Prompt Template for ChromaSQL¶
Embed this prompt when you want an agent or LLM to produce ChromaSQL statements that execute cleanly against ChromaDB collections. It captures the guardrails our runtime expects such as supported clause order, filtering rules, and multi-collection constraints.
## Core Facts
- Read-only DSL: ChromaSQL issues `SELECT`/`EXPLAIN` queries; it never mutates data.
- Single collection per query: There are no joins. To span models, filter on the discriminator metadata key and run one ChromaSQL statement at a time.
- Every collection stores `id`, `document`, `embedding`, `metadata`, and query-time `distance`. Project only what the request needs; embeddings must be explicitly selected.
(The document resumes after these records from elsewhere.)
import Literature.NumberTheory.PAdicHodge.AinfWeierstrassHodgeTateCoordinate
import HarnessLib

/-!
# `gr¹B_dR⁺ ≅ ℂ_F(1)`: the Galois rule of the coordinate `θ(x/ξ_dR)` and of the Hodge–Tate coordinate of `Ŵ`

Topic `Literature/NumberTheory/PAdicHodge`; sequel of `AinfWeierstrassHodgeTateCoordinate`. `Γ_F` preserves
`Fil¹ = (ξ_dR)` (tree `galBdRPlus_mem_span`), so `σ(ξ_dR) = ξ_dR · v_σ`; the 1-cocycle `c(σ) := θ(v_σ) ∈ ℂ_F` (with values
in `𝒪_{ℂ_F}^×`; it is the Tate twist: `gr¹B_dR⁺ ≅ ℂ_F(1)`) governs the Galois behaviour of the coordinate:

* `BdRPlusTop.xiCocycle hθ σ = θ(σ(ξ_dR)/ξ_dR)`; **`grCoord_gal`: `θ(σx/ξ_dR) = c(σ) · σ(θ(x/ξ_dR))`**;
* **`AinfTop.htCoord_galSeq`: `htCoord(σ t) = c(σ) · σ(htCoord t)`** for Tate-module points of `Ŵ(𝒪_{ℂ_F})`.

With `htCoord_addSeq` (additivity) this says: `t ↦ htCoord t` is a `Γ_F`-equivariant homomorphism `T_pŴ(𝒪_{ℂ_F}) → ℂ_F(1)`
(Tate's Hodge–Tate map; Tate 1967 §4, Fontaine 1982 §5). Definitions (reviewed): `xiCocycle`. No named facts, no `sorry`.

## References
* J.-M. Fontaine, *Le corps des périodes p-adiques*, Astérisque 223 (1994), Exp. II §1.5.2–1.5.5. [FontaineAsterisque223III]
* J. T. Tate, *p-divisible groups* (Driebergen 1966), Springer 1967, §4. [Tate1967]
-/

noncomputable section

open Ideal Field WittVector MvPowerSeries

namespace Literature.NumberTheory.PAdicHodge

open Literature.NumberTheory.GaloisRepresentations
open Literature.NumberTheory.GaloisRepresentations.IsNonarchimedeanLocalField
open Literature.NumberTheory.GaloisRepresentations.LubinTate

variable {F : Type} [Field F] [ValuativeRel F] [TopologicalSpace F] [IsNonarchimedeanLocalField F] [CharZero F]
  {p : ℕ} [Fact p.Prime] [Fact (¬ IsUnit (p : integerC F))]
  [IsAdicComplete (Ideal.span {(p : integerC F)}) (integerC F)]

namespace BdRPlusTop

/-- `σ(ξ_dR)` is a multiple of `ξ_dR`. [cite: FontaineAsterisque223III, Exp. II §1.5.2] -/
theorem exists_gal_xi_eq_mul (σ : absoluteGaloisGroup F) : ∃ v : BdRPlusTop F p, gal F p σ (of F p xiBdR) = of F p xiBdR * v := by
  have h : gal F p σ (of F p xiBdR) ∈ (WithIdeal.i : Ideal (BdRPlusTop F p)) :=
    ideal_map_gal_le σ (Ideal.mem_map_of_mem _ (by rw [ideal_eq]; exact Ideal.mem_span_singleton_self _))
  rw [ideal_eq] at h
  obtain ⟨v, hv⟩ := Ideal.mem_span_singleton'.1 h
  exact ⟨v, by rw [← hv, mul_comm]⟩

/-- **The cocycle `c(σ) = θ(σ(ξ_dR)/ξ_dR) ∈ ℂ_F`** (the Tate twist of `gr¹B_dR⁺`). [cite: FontaineAsterisque223III, Exp. II §1.5.5] -/
def xiCocycle (σ : absoluteGaloisGroup F) : CompletedAlgClosure F :=
  thetaBdR ((of F p).symm (Classical.choose (exists_gal_xi_eq_mul (F := F) (p := p) σ)))

/-- `σ(ξ_dR) = ξ_dR · v_σ` for the chosen `v_σ`. [cite: FontaineAsterisque223III, Exp. II §1.5.2] -/
theorem gal_xi_eq_mul_choose (σ : absoluteGaloisGroup F) :
    gal F p σ (of F p xiBdR) = of F p xiBdR * Classical.choose (exists_gal_xi_eq_mul (F := F) (p := p) σ) :=
  Classical.choose_spec (exists_gal_xi_eq_mul (F := F) (p := p) σ)

/-- **Galois rule of the coordinate: `θ(σx/ξ_dR) = c(σ) · σ(θ(x/ξ_dR))`** for `x ∈ Fil¹`.
[cite: FontaineAsterisque223III, Exp. II §1.5.5] -/
theorem grCoord_gal (hθ : Function.Surjective (fontaineTheta (integerC F) p)) (σ : absoluteGaloisGroup F)
    (x : (filOne F p).toIdeal) :
    grCoord ⟨gal F p σ x, gal_mem_filOne σ x.2⟩ = xiCocycle (p := p) σ * σ • grCoord x := by
  set y := Classical.choose (exists_eq_xi_mul x) with hy
  set v := Classical.choose (exists_gal_xi_eq_mul (F := F) (p := p) σ) with hv
  have hx : (x : BdRPlusTop F p) = of F p xiBdR * y := eq_xi_mul_choose x
  have hσx : gal F p σ (x : BdRPlusTop F p) = of F p xiBdR * (v * gal F p σ y) := by
    rw [hx, map_mul, gal_xi_eq_mul_choose, mul_assoc]
  rw [grCoord_spec hθ ⟨gal F p σ x, gal_mem_filOne σ x.2⟩ hσx, map_mul, map_mul, grCoord_spec hθ x hx, xiCocycle]
  congr 1
  exact thetaBdR_galBdRPlus σ ((of F p).symm y)

end BdRPlusTop

namespace AinfTop

variable {hθ : Function.Surjective (fontaineTheta (integerC F) p)} (W : WeierstrassCurve ℤ)

/-- **Galois rule of the Hodge–Tate coordinate: `htCoord(σ t) = c(σ) · σ(htCoord t)`** — `t ↦ htCoord t` is a
`Γ_F`-equivariant homomorphism `T_pŴ(𝒪_{ℂ_F}) → ℂ_F(1)` (with `htCoord_addSeq`). [cite: Tate1967, §4] [cite: FontaineAsterisque223III, Exp. II §1.5.5] -/
theorem htCoord_galSeq (σ : absoluteGaloisGroup F) {t : ℕ → (maxNilIdealC F).toIdeal} (ht0 : (t 0 : CBall F) = 0)
    (htp : ∀ n, mulPC F p W (t (n + 1)) = t n) :
    htCoord W hθ (galSeq F σ t) (coe_galSeq_zero σ ht0) (mulPC_galSeq W hθ σ htp) =
      BdRPlusTop.xiCocycle (p := p) σ * σ • htCoord W hθ t ht0 htp := by
  rw [htCoord, htCoord, ← BdRPlusTop.grCoord_gal hθ σ]
  congr 1
  exact Subtype.ext (gal_torsionLiftFil W σ ht0 htp).symm

end AinfTop

end Literature.NumberTheory.PAdicHodge

end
- Use dotted paths for metadata: `metadata.model_name`, `metadata.category`, etc. Alias with `AS` when helpful.
- Clause order:
`SELECT … FROM … [USING EMBEDDING (…)] [WHERE …] [SIMILARITY …] [WITH SCORE THRESHOLD …] [RERANK …] [ORDER BY …] [LIMIT … [OFFSET …]];`
`EXPLAIN` precedes the `SELECT`.
Note: `USING EMBEDDING` always requires parentheses around TEXT/VECTOR/BATCH.
## Filtering
- Use `WHERE` to filter on metadata OR document fields. Combine predicates with `AND` / `OR` (wrap complex logic in parentheses).
- **Metadata filtering:** Use dotted paths like `metadata.category = 'finance'`. Supported operators: `=`, `!=`, `<`, `<=`, `>`, `>=`, `IN`, `NOT IN`, `BETWEEN`.
- **Document filtering (text matching):** ChromaSQL supports the following operators for full-text search on the `document` field:
- `CONTAINS 'text'` - Case-sensitive substring matching
- `NOT CONTAINS 'text'` - Excludes documents containing the text
- `LIKE '%pattern%'` - Substring matching with strict `%value%` format (exactly two % signs)
- `NOT LIKE '%pattern%'` - Excludes documents matching the pattern
- `REGEX 'pattern'` - Regular expression matching (supports full regex syntax)
- `NOT REGEX 'pattern'` - Excludes documents matching the regex
- **CRITICAL:** Text operators (`CONTAINS`, `LIKE`, `REGEX`) only work on `document`, NOT on metadata (ChromaDB limitation). For metadata, use exact matches or comparisons.
- **CRITICAL:** Different filter types (metadata vs. document) can ONLY be combined with `AND`, not `OR`. Within each type, use `OR` freely. ChromaDB limitation.
- **Operator precedence:** AND binds tighter than OR. Always use parentheses to group document OR expressions before combining with metadata filters.
- ✅ VALID: `WHERE metadata.x = 'a' AND document CONTAINS 'b'`
- ✅ VALID: `WHERE (metadata.x = 'a' OR metadata.y = 'b') AND document CONTAINS 'c'`
- ✅ VALID: `WHERE metadata.package != '$TMP' AND (document CONTAINS 'check' OR document CONTAINS 'extract')`
- ❌ INVALID: `WHERE metadata.x = 'a' OR document CONTAINS 'b'`
- ❌ INVALID: `WHERE document CONTAINS 'a' OR document CONTAINS 'b' AND metadata.x = 'c'` -- AND binds tighter, creates OR between filter types
- Examples:
- `WHERE metadata.category = 'finance' AND metadata.amount > 1000`
- `WHERE document CONTAINS 'oauth' OR document CONTAINS 'authentication'`
- `WHERE document NOT CONTAINS 'deprecated'` -- Exclude deprecated docs
- `WHERE document LIKE '%positive pay%'` -- Multi-word phrase (space is literal)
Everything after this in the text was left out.